# INSTRUCTIONS TO FOLLOW
Here are some records. Repeat them all exactly.

DATA Start Marker

/-- **THE BOUND OF `D*_S` (cocurl) ON `L²`**: `‖D*_S G‖ ≤ 4√d·(1 + εR)·‖c‖·‖G‖`. [cite: Balaban1985BackgroundPropagators, (3.9) p.392] -/
theorem norm_covCoCurlL2K_le (hc : conj c = c) (hεR : 0 ≤ εR) (hR : ∀ b w, ‖R b w - w‖ ≤ εR * ‖w‖)
    (hRS : ∀ (b : Bond d Pd) (v u : W), ⟪R b v, u⟫_𝕜 = ⟪v, S b u⟫_𝕜) (G : PlaqL2K 𝕜 d Pd c₀ W) :
    ‖covCoCurlL2K 𝕜 c₀ c S G‖ ≤ 4 * Real.sqrt d * ((1 + εR) * ‖c‖) * ‖G‖ := by
  rw [← adjoint_covCurlL2K c hc R S hRS]
  exact norm_adjoint_apply_le _ (by positivity) (norm_covCurlL2K_le c hεR hR) G

end Curl


end Literature.MathematicalPhysics.QuantumFieldTheory.Balaban1983to89.B9Eq373DerivativeRemainderL2

end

DATA End Marker

# SOLUTION TO THE PROBLEM
/-- **THE BOUND OF `D*_S` (cocurl) ON `L²`**: `‖D*_S G‖ ≤ 4√d·(1 + εR)·‖c‖·‖G‖`. [cite: Balaban1985BackgroundPropagators, (3.9) p.392] -/
theorem norm_covCoCurlL2K_le (hc : conj c = c) (hεR : 0 ≤ εR) (hR : ∀ b w, ‖R b w - w‖ ≤ εR * ‖w‖)
    (hRS : ∀ (b : Bond d Pd) (v u : W), ⟪R b v, u⟫_𝕜 = ⟪v, S b u⟫_𝕜) (G : PlaqL2K 𝕜 d Pd c₀ W) :
    ‖covCoCurlL2K 𝕜 c₀ c S G‖ ≤ 4 * Real.sqrt d * ((1 + εR) * ‖c‖) * ‖G‖ := by
  rw [← adjoint_covCurlL2K c hc R S hRS]
  exact norm_adjoint_apply_le _ (by positivity) (norm_covCurlL2K_le c hεR hR) G

end Curl


end Literature.MathematicalPhysics.QuantumFieldTheory.Balaban1983to89.B9Eq373DerivativeRemainderL2

end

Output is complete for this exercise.